(Beginning of Records to use)
/-!
# RootDecomp1KFiniteOrderCell — lens 1, generation 33 «33364 FIRST CELL» (RootDecomp1KFiniteOrderCell.lean 7ddcd064…, 1378 l) — continuation (RootDecomp1KFiniteOrderCell03): §4 a degree-n NON-MEASURE: the moment curve of `T_c` (c ≥ n + 1) is not hyper-Liouville as a linear form (`not_hyperLinLiouville_momentCurve_towerNumber`, `not_hyperLinLiouville_sq_towerNumber`)

(lens-1 g33 `RootDecomp1KFiniteOrderCell.lean`, sha256 7ddcd064f55911e6…, farm rc 0 · 0 warn · 0 sorry · axioms std; critic VERDICT STATUS L1611: ONE cell-decision credit «33364 FIRST CELL» (K-R15), PORT GO LOW census lane
`--supports stmt-Schanuel-33364`; port by census-1 gen 14 in four parts RootDecomp1KFiniteOrderCell01–04 (§1 = the verbatim copy of the g32 engine DELETED, engine imported from the landed `RootDecomp1PowerLineOrder02`;
`set_option linter.*` dropped; 14 one-line docstrings added); statements and proofs verbatim; binders hNW1 / hNW by name. Nothing here proves Schanuel; rung 0.)
-/

noncomputable section

open Complex IntermediateField Filter Polynomial

namespace Summit.Schanuel.Schanuel.Theorems.RootDecomp1KFiniteOrderCell

open Summit.Schanuel.Schanuel.Theorems.RootDecomp1KHyper
open Summit.Schanuel.Schanuel.Theorems.RootDecomp1KHyper.HyperCell
open Summit.Schanuel.Schanuel.Theorems.RootDecomp1KGeneric (LiouvilleOrder LogSqLiouville)
open Literature.NumberTheory.Transcendental (NesterenkoWaldschmidt1996_thm_5_1 NesterenkoWaldschmidt1996_thm_1)
open Summit.Schanuel.Schanuel.Theorems.RootDecomp1PowerLineLadder (sb_momentCurve_of_liouvilleOrder)

variable {n K : ℕ}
(End of Records to use)
» **Task objective**
From the data above, say how many lines include "census", and write nothing but the number.

» **Answer space**
2